Could not figure out why it would not come out when I knew I had all the bolts out.
 






The second different 02 explorer that I have removed the famous rear bolt. New twist on making it harder, this had a tie wrap holding the wire harness to the upper manifold. Had to remove the back bolt and pull twist to get at the tie wrap.
Could not figure out why it would not come out when I knew I had all the bolts out.

I had the same problem.. Everything tie wrapped to the intake manifold.
I moved all the wiring harnesses and hoses to the firewall attachments where they are supposed to be. I had two empty bolts on the firewall where nothing was attached even though the wiring harness had plastic attachment rings.
 






We picked this one up at about 34k miles. I'm thinking the ties get put on when the transmission gets pulled just to keep the wires up out of the way.
 






Hey guys (and ladies if there are any) I am planning on replacing the drivers side valve cover and the upper intake manifold gaskets due to some leaking.

2003 4.0 SOHC Flex V6

Are there any specialty tools I need such as Torx bits?

Also are there any How-To's anywhere? I searched and could not come up with any.
Just a tip to try before replacing your valve cover gaskets. I also had a small leak coming from the outside back of the drivers side valve cover on my ‘02 Mountaineer 4.0 V6. It was leaking onto the exhaust manifold and creating a burnt oil smell. I was also getting dime size drip puddles on the garage floor. First I made sure that the valve cover bolts were snug. Then I drained the oil and oil filter. I refilled the oil with 4 qts of conventional high mileage 5w30 motor oil and 1 qt bottle of Lucas Oil Stop Leak (regular, not synthetic). After driving 100 miles or so the leak stopped. The Lucas product really worked. I do the same oil change with Lucas every 5000 miles. If I go much longer (say 6K miles) it starts leaking again. I guess the additives eventually break down.
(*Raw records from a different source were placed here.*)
/-- Iterating the previous fact along a co-angular pre-step `τ` out of `O₁` whose divisor is the
`(n+1)`-st power of an element `y ≠ 0` (so that `τ` is a composite of `n + 1` non-invertible
pre-steps, Def. 1.3 (iii)(d)): if `Ψτ` is an isometry, `Base(Ψτ)` is a chain of `≥ n + 1`
FSMI-morphisms of `D₂` out of `Base(Ψ O₁)`. [cite: MochizukiFrdI2008, §0 p.17] -/
theorem exists_isFSMIChain_base_map_of_div_eq_pow (hF₁ : PreFrobenioid.IsFrobenioid F₁)
    (hF₂ : PreFrobenioid.IsFrobenioid F₂) (hi₁ : ∀ A : C₁, PreFrobenioid.IsIsotropic F₁ A)
    (hi₂ : ∀ A : C₂, PreFrobenioid.IsIsotropic F₂ A) (hD₂ : IsOfFSMFFType D₂) (Ψ : C₁ ≌ C₂)
    {O₁ : C₁} {y : Φ₁.obj (op (PreFrobenioid.baseObj F₁ O₁))} (hy : y ≠ 1) :
    ∀ (n : ℕ) {Y : C₁} (τ : O₁ ⟶ Y), PreFrobenioid.IsCoAngularPreStep F₁ τ →
      PreFrobenioid.Div F₁ τ = y ^ (n + 1) → PreFrobenioid.IsIsometry F₂ (Ψ.functor.map τ) →
        ∃ m : ℕ, n + 1 ≤ m ∧ IsFSMIChain (PreFrobenioid.Base F₂ (Ψ.functor.map τ)) m := by
  have hP₁ := hF₁.isPreFrobenioid
  have hP₂ := hF₂.isPreFrobenioid
  have hS : IsSharp (Φ₁.obj (op (PreFrobenioid.baseObj F₁ O₁))) := (hP₁.isDivisorial _).isSharp
  haveI : IsCancelMul (Φ₁.obj (op (PreFrobenioid.baseObj F₁ O₁))) :=
    isIntegral_iff_isCancelMul.1 (hP₁.isDivisorial _).isPreDivisorial.isIntegral
  intro n
  induction n with
  | zero =>
    intro Y τ hτ hdiv hiso
    have hni : ¬ IsIso τ := fun h => by
      haveI := h
      have h1 : PreFrobenioid.Div F₁ τ = 1 := PreFrobenioid.isIsometry_of_isIso F₁ hP₁ τ
      rw [hdiv, zero_add, pow_one] at h1
      exact hy h1
    exact exists_isFSMIChain_base_map_of_isIsometry_map hF₁ hF₂ hi₁ hi₂ hD₂ Ψ hτ.2 hni hiso
  | succ n ih =>
    intro Y τ hτ hdiv hiso
    -- `τ = τ' ≫ s` with `Div τ' = y ^ (n + 1)`
    obtain ⟨Y', τ', hτ', hτ'd⟩ := hF₁.iii_d_under_surj O₁ (y ^ (n + 1))
    obtain ⟨s, hs, hfac⟩ := hF₁.iii_d_under_full τ' τ hτ' hτ
      (by rw [hτ'd, hdiv]; exact pow_dvd_pow y (Nat.le_succ _))
    have hiso' : PreFrobenioid.IsIsometry F₂ (Ψ.functor.map τ' ≫ Ψ.functor.map s) := by
      rw [← Functor.map_comp, hfac]; exact hiso
    obtain ⟨hisos, hisoτ'⟩ := PreFrobenioid.isIsometry_factors F₂ hP₂ hiso'
    obtain ⟨m₁, hm₁, hc₁⟩ := ih τ' hτ' hτ'd hisoτ'
    -- `s` is not invertible: its divisor pulls back to `y`
    have hsni : ¬ IsIso s := by
      intro h
      haveI := h
      have h1 : PreFrobenioid.Div F₁ s = 1 := PreFrobenioid.isIsometry_of_isIso F₁ hP₁ s
      have e := congrArg (PreFrobenioid.Div F₁) hfac
      rw [PreFrobenioid.div_comp, h1, map_one, one_mul, hτ'd,
        show PreFrobenioid.degFr F₁ s = 1 from hs.2.1, PNat.one_coe, pow_one, hdiv, pow_succ y (n + 1)] at e
      have e' : (1 : Φ₁.obj (op (PreFrobenioid.baseObj F₁ O₁))) * y ^ (n + 1) = y * y ^ (n + 1) := by
        rw [one_mul, mul_comm]; exact e
      exact hy (mul_right_cancel e').symm
    obtain ⟨m₂, hm₂, hc₂⟩ :=
      exists_isFSMIChain_base_map_of_isIsometry_map hF₁ hF₂ hi₁ hi₂ hD₂ Ψ hs.2 hsni hisos
    refine ⟨m₂ + m₁, by omega, ?_⟩
    rw [← hfac, Functor.map_comp, PreFrobenioid.base_comp]
    exact hc₁.concat hc₂

/-- **[FrdI] Thm. 3.4 (ii), pre-steps — ISOTROPIC CORE over bases of FSMFF-type AS PRINTED (2008).**
For Frobenioids `C₁`, `C₂` of isotropic type, `D₂` of FSMFF-type in the printed sense (conditions
(a), (b) of §0 p. 17; `D₁` arbitrary) and an equivalence `Ψ : C₁ ⥲ C₂`, `Ψ` maps every irreducible
pre-step of `C₁` to a pre-step of `C₂`. (Route (W1)–(W4) of the module docstring; not the printed
route through Prop. 1.14 (iii).) [cite: MochizukiFrdI2008, Thm. 3.4 (ii) p.62] -/
theorem isPreStep_map_of_isIrreducible_of_isOfFSMFFType (hF₁ : PreFrobenioid.IsFrobenioid F₁)
    (hF₂ : PreFrobenioid.IsFrobenioid F₂) (hist₁ : PreFrobenioid.IsOfIsotropicType F₁)
    (hist₂ : PreFrobenioid.IsOfIsotropicType F₂) (hD₂ : IsOfFSMFFType D₂) (Ψ : C₁ ≌ C₂)
    {A B : C₁} {σ : A ⟶ B} (hσ : PreFrobenioid.IsPreStep F₁ σ) (hirr : IsIrreducibleHom σ) :
    PreFrobenioid.IsPreStep F₂ (Ψ.functor.map σ) := by
  have hP₁ := hF₁.isPreFrobenioid
  have hP₂ := hF₂.isPreFrobenioid
  have hi₁ : ∀ X : C₁, PreFrobenioid.IsIsotropic F₁ X := hist₁
  have hi₂ : ∀ X : C₂, PreFrobenioid.IsIsotropic F₂ X := hist₂
  have hmon₂ := hP₂.isMonoidOn
  by_contra hnot
  -- Step 0: `Ψσ` is a pull-back morphism (Prop. 1.14 (i), Lemma A)
  have hΨirr : IsIrreducibleHom (Ψ.functor.map σ) := hirr.map_equivalence Ψ
  have hstep : PreFrobenioid.IsStep F₁ σ := ⟨hσ, hirr.1⟩
  have hpb : PreFrobenioid.IsPullbackMorphism F₂ (Ψ.functor.map σ) := by
    rcases PreFrobenioid.trichotomy_of_isIrreducibleHom F₂ hF₂ hi₂ hΨirr with h | ⟨h, -⟩ | ⟨h, -⟩
    · exact (not_isPrimeFrobenius_map_of_isStep hF₁ hF₂ hi₁ hi₂ Ψ hstep h).elim
    · exact (hnot h.1).elim
    · exact h
  have hx : IsIrreducibleElt (PreFrobenioid.Div F₁ σ) :=
    PreFrobenioid.isIrreducibleElt_div_of_isIrreducibleHom F₁ hF₁ hi₁ hσ hirr
  -- Step 1: a Frobenius-trivial `O` over `Base A` and a span of pre-steps `O ← Z → A`
  obtain ⟨O, ⟨ζ, hζ⟩, ⟨ι⟩⟩ := hF₁.i_a (PreFrobenioid.baseObj F₁ A)
  obtain ⟨Z, zO, zA, hzO, hzA, -⟩ := hF₁.i_b O A ι
  -- an irreducible element `x'` of `Φ₁(Base O)` and a step `σ₀ : O → O₁` of divisor `x'`
  have hx' : IsIrreducibleElt (pull Φ₁ ι.hom (PreFrobenioid.Div F₁ σ)) :=
    (isIrreducibleElt_pull_iff Φ₁ ι.hom _).2 hx
  obtain ⟨O₁, σ₀, hσ₀, hσ₀d⟩ := hF₁.iii_d_under_surj O (pull Φ₁ ι.hom (PreFrobenioid.Div F₁ σ))
  have hσ₀step : PreFrobenioid.IsStep F₁ σ₀ := ⟨hσ₀.2, fun h => hx'.1 (by
    rw [← hσ₀d]
    haveI := h
    exact PreFrobenioid.isIsometry_of_isIso F₁ hP₁ σ₀)⟩
  have hσ₀irr : IsIrreducibleHom σ₀ :=
    PreFrobenioid.isIrreducibleHom_of_isStep F₁ hP₁ hi₁ hσ₀step (by rw [hσ₀d]; exact hx')
  haveI : IsIso (PreFrobenioid.Base F₁ σ₀) := hσ₀.2.2
  -- the transport `y` of `x'` to `Φ₁(Base O₁)`
  have hy : pull Φ₁ (inv (PreFrobenioid.Base F₁ σ₀)) (pull Φ₁ ι.hom (PreFrobenioid.Div F₁ σ)) ≠ 1 :=
    ((isIrreducibleElt_pull_iff Φ₁ _ _).2 hx').1
  -- Step 2: the bound of condition (b) at `Base (Ψ O₁)`, and a large prime
  obtain ⟨N, hN⟩ := hD₂.bounded (PreFrobenioid.baseObj F₂ (Ψ.functor.obj O₁))
  obtain ⟨p, hpN, hp⟩ := Nat.exists_infinite_primes (N + 3)
  let pp : ℕ+ := ⟨p, hp.pos⟩
  have hppc : ((pp : ℕ+) : ℕ) = p := rfl
  -- Frobenius morphisms of degree `p` out of `O` (the Frobenius-trivial structure), `O₁`, `A`, `Z`
  obtain ⟨hζd, hζb, hζF⟩ := hζ pp
  set zp : O ⟶ O := ζ pp with hzpdef
  obtain ⟨P, π₁, hπ₁, hπ₁d⟩ := hF₁.ii_exists O₁ pp
  obtain ⟨A', πA, hπA, hπAd⟩ := hF₁.ii_exists A pp
  obtain ⟨Z', πZ, hπZ, hπZd⟩ := hF₁.ii_exists Z pp
  have hπAp : PreFrobenioid.IsPrimeFrobenius F₁ πA := ⟨hπA, by rw [hπAd, hppc]; exact hp⟩
  have hzpp : PreFrobenioid.IsPrimeFrobenius F₁ zp := ⟨hζF, by rw [hζd, hppc]; exact hp⟩
  have hπ₁p : PreFrobenioid.IsPrimeFrobenius F₁ π₁ := ⟨hπ₁, by rw [hπ₁d, hppc]; exact hp⟩
  -- Step 3 (W2, W1): the images of these Frobenius morphisms have Frobenius degree `1` …
  have hA1 : PreFrobenioid.degFr F₂ (Ψ.functor.map πA) = 1 :=
    degFr_map_eq_one_of_isPullbackMorphism_map hF₁ hF₂ hi₁ hi₂ Ψ hσ hirr hpb hπAp
  have hZ1 : PreFrobenioid.degFr F₂ (Ψ.functor.map πZ) = 1 := by
    rw [degFr_map_frobenius_eq_of_isPreStep hF₁ hF₂ hi₁ hi₂ Ψ hzA hπZ hπA (hπZd.trans hπAd.symm), hA1]
  have hO1 : PreFrobenioid.degFr F₂ (Ψ.functor.map zp) = 1 := by
    rw [← degFr_map_frobenius_eq_of_isPreStep hF₁ hF₂ hi₁ hi₂ Ψ hzO hπZ hζF (hπZd.trans hζd.symm), hZ1]
  have hO₁1 : PreFrobenioid.degFr F₂ (Ψ.functor.map π₁) = 1 := by
    rw [← degFr_map_frobenius_eq_of_isPreStep hF₁ hF₂ hi₁ hi₂ Ψ hσ₀.2 hζF hπ₁ (hζd.trans hπ₁d.symm), hO1]
  -- … so `Ψζ_p`, `Ψπ₁` are pull-back morphisms: isometric and linear (W3)
  obtain ⟨hζpb, -⟩ := isPullbackMorphism_map_of_isPrimeFrobenius_of_degFr_eq_one hF₁ hF₂ hi₁ hi₂ Ψ hzpp hO1
  obtain ⟨hπ₁pb, -⟩ := isPullbackMorphism_map_of_isPrimeFrobenius_of_degFr_eq_one hF₁ hF₂ hi₁ hi₂ Ψ hπ₁p hO₁1
  have hζiso : PreFrobenioid.Div F₂ (Ψ.functor.map zp) = 1 := (hF₂.iv_b _ hζpb).1.2
  have hπ₁iso : PreFrobenioid.Div F₂ (Ψ.functor.map π₁) = 1 := (hF₂.iv_b _ hπ₁pb).1.2
  have hπ₁lin : PreFrobenioid.degFr F₂ (Ψ.functor.map π₁) = 1 := (hF₂.iv_b _ hπ₁pb).2
  -- Step 4 (W4): `c_p : O → O_p` of divisor `x' ^ p`, `σ₀ ≫ τ = c_p`
  obtain ⟨Op, cp, hcp, hcpd⟩ := hF₁.iii_d_under_surj O (pull Φ₁ ι.hom (PreFrobenioid.Div F₁ σ) ^ p)
  obtain ⟨τ, hτ, hστ⟩ := hF₁.iii_d_under_full σ₀ cp hσ₀ hcp
    (by rw [hσ₀d, hcpd]; exact dvd_pow_self _ hp.ne_zero)
  -- divisor of `τ`
  have hS : IsSharp (Φ₁.obj (op (PreFrobenioid.baseObj F₁ O))) := (hP₁.isDivisorial _).isSharp
  haveI : IsCancelMul (Φ₁.obj (op (PreFrobenioid.baseObj F₁ O))) :=
    isIntegral_iff_isCancelMul.1 (hP₁.isDivisorial _).isPreDivisorial.isIntegral
  obtain ⟨k, hk⟩ : ∃ k, p = k + 2 := ⟨p - 2, by omega⟩
  have hτd : PreFrobenioid.Div F₁ τ =
      pull Φ₁ (inv (PreFrobenioid.Base F₁ σ₀)) (pull Φ₁ ι.hom (PreFrobenioid.Div F₁ σ)) ^ (k + 1) := by
    have e := congrArg (PreFrobenioid.Div F₁) hστ
    rw [PreFrobenioid.div_comp, hσ₀d, show PreFrobenioid.degFr F₁ τ = 1 from hτ.2.1, PNat.one_coe,
      pow_one, hcpd, hk, pow_succ] at e
    have e' := mul_right_cancel e
    rw [← map_pow, ← e', ← pull_comp, IsIso.inv_hom_id, pull_id]
  -- the Frobenius conjugate `t` of `σ₀` by `ζ_p`, `π₁`: `ζ_p ≫ t = σ₀ ≫ π₁`, `Div t = x' ^ p`
  obtain ⟨t, ht, -⟩ := PreFrobenioid.existsUnique_frobeniusConjugate hF₁ σ₀ hζF hπ₁ (hζd.trans hπ₁d.symm)
  have htp : PreFrobenioid.IsPreStep F₁ t := hσ₀.2.frobeniusConjugate hF₁ ht hζF hπ₁ (hζd.trans hπ₁d.symm)
  have htco : PreFrobenioid.IsCoAngularPreStep F₁ t :=
    ⟨PreFrobenioid.isCoAngular_of_isIsotropic_codomains F₁ t (fun W _ => hi₁ W), htp⟩
  have htd : PreFrobenioid.Div F₁ t = pull Φ₁ ι.hom (PreFrobenioid.Div F₁ σ) ^ p := by
    have e := congrArg (PreFrobenioid.Div F₁) ht
    rw [PreFrobenioid.div_comp, PreFrobenioid.div_comp, show PreFrobenioid.Base F₁ zp = 𝟙 _ from hζb,
      pull_id, show PreFrobenioid.Div F₁ zp = 1 from hζF.1.2, one_pow, mul_one,
      show PreFrobenioid.Div F₁ π₁ = 1 from hπ₁.1.2, map_one, one_mul, hσ₀d, hπ₁d, hppc] at e
    exact e
  obtain ⟨e, he, hcpe⟩ := hF₁.iii_d_under_full cp t hcp htco (by rw [hcpd, htd])
  -- the identity `ζ_p ≫ σ₀ ≫ (τ ≫ e) = σ₀ ≫ π₁`, pushed to `C₂`
  have hsq : zp ≫ σ₀ ≫ τ ≫ e = σ₀ ≫ π₁ := by
    rw [← Category.assoc σ₀ τ e, hστ, hcpe, ht]
  have hsq₂ : Ψ.functor.map zp ≫ Ψ.functor.map σ₀ ≫ Ψ.functor.map (τ ≫ e) =
      Ψ.functor.map σ₀ ≫ Ψ.functor.map π₁ := by
    rw [← Functor.map_comp, ← Functor.map_comp, hsq, Functor.map_comp]
  have hρp : PreFrobenioid.IsPreStep F₁ (τ ≫ e) := PreFrobenioid.IsPreStep.comp F₁ hτ.2 he.2
  have hρlin : PreFrobenioid.degFr F₂ (Ψ.functor.map (τ ≫ e)) = 1 :=
    isLinear_map_of_isPreStep hF₁ hF₂ hi₁ hi₂ Ψ hρp
  have hσ₀lin : PreFrobenioid.degFr F₂ (Ψ.functor.map σ₀) = 1 :=
    isLinear_map_of_isPreStep hF₁ hF₂ hi₁ hi₂ Ψ hσ₀.2
  -- reading `Div` in `C₂`
  have hE := congrArg (PreFrobenioid.Div F₂) hsq₂
  rw [PreFrobenioid.div_comp, PreFrobenioid.div_comp, PreFrobenioid.div_comp, hζiso, one_pow, mul_one,
    hρlin, PNat.one_coe, pow_one, hπ₁iso, map_one, one_mul, hπ₁lin, PNat.one_coe, pow_one, map_mul] at hE
  -- hE : g^*(σ₀^* Div Ψ(τ ≫ e)) * g^*(Div Ψσ₀) = Div Ψσ₀
  have hρiso : PreFrobenioid.Div F₂ (Ψ.functor.map (τ ≫ e)) = 1 := by
    by_contra hne
    have ha : pull Φ₂ (PreFrobenioid.Base F₂ (Ψ.functor.map zp))
        (pull Φ₂ (PreFrobenioid.Base F₂ (Ψ.functor.map σ₀)) (PreFrobenioid.Div F₂ (Ψ.functor.map (τ ≫ e)))) ≠ 1 :=
      pull_ne_one Φ₂ hmon₂ _ (pull_ne_one Φ₂ hmon₂ _ hne)
    by_cases hY : PreFrobenioid.Div F₂ (Ψ.functor.map σ₀) = 1
    · rw [hY, map_one, mul_one] at hE
      exact ha hE
    · -- `Div Ψσ₀` is irreducible: `Ψσ₀` is an irreducible linear morphism with non-trivial divisor
      have hYirr : IsIrreducibleElt (PreFrobenioid.Div F₂ (Ψ.functor.map σ₀)) := by
        rcases PreFrobenioid.trichotomy_of_isIrreducibleHom F₂ hF₂ hi₂ (hσ₀irr.map_equivalence Ψ) with
            h | ⟨-, h⟩ | ⟨h, -⟩
        · have h2 := h.2
          rw [hσ₀lin, PNat.one_coe] at h2
          exact (Nat.not_prime_one h2).elim
        · exact h
        · exact (hY (hF₂.iv_b _ h).1.2).elim
      rcases hYirr.2 _ _ hE.symm with h | h
      · exact ha h
      · exact pull_ne_one Φ₂ hmon₂ _ hY h
  -- hence `Ψτ` is an isometry, and `Base(Ψτ)` is a chain of `≥ p - 1` FSMI-morphisms out of `Base(Ψ O₁)`
  have hτiso : PreFrobenioid.IsIsometry F₂ (Ψ.functor.map τ) := by
    have h : PreFrobenioid.IsIsometry F₂ (Ψ.functor.map τ ≫ Ψ.functor.map e) := by
      rw [← Functor.map_comp]; exact hρiso
    exact (PreFrobenioid.isIsometry_factors F₂ hP₂ h).2
  obtain ⟨m, hm, hchain⟩ := exists_isFSMIChain_base_map_of_div_eq_pow hF₁ hF₂ hi₁ hi₂ hD₂ Ψ hy k τ hτ
    hτd hτiso
  have := hN _ m hchain
  omega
My daughter also had a engine seal leak in her ‘08 Escape, it was also leaking on the exhaust manifold. Lucas solved that problem also.
Keep in mind that motor oil leaking on a hot exhaust manifold will burn and smell but it will not ignite so don’t fear a fire from a small oil leak.
 






Keep in mind that motor oil leaking on a hot exhaust manifold will burn and smell but it will not ignite so don’t fear a fire from a small oil leak.
Good to know, as I have what is likely a similar oil leak onto the exhaust manifold. Haven't driven the Explorer since discovering the problem but will have to drive it 11 miles to the mechanic near work on Friday to get my new radiator and hoses installed and the valve cover gaskets replaced. Was hoping today would be the day, but one of the Motorcraft hoses I ordered was the wrong one (D'oh!) so waiting for delivery of the correct one.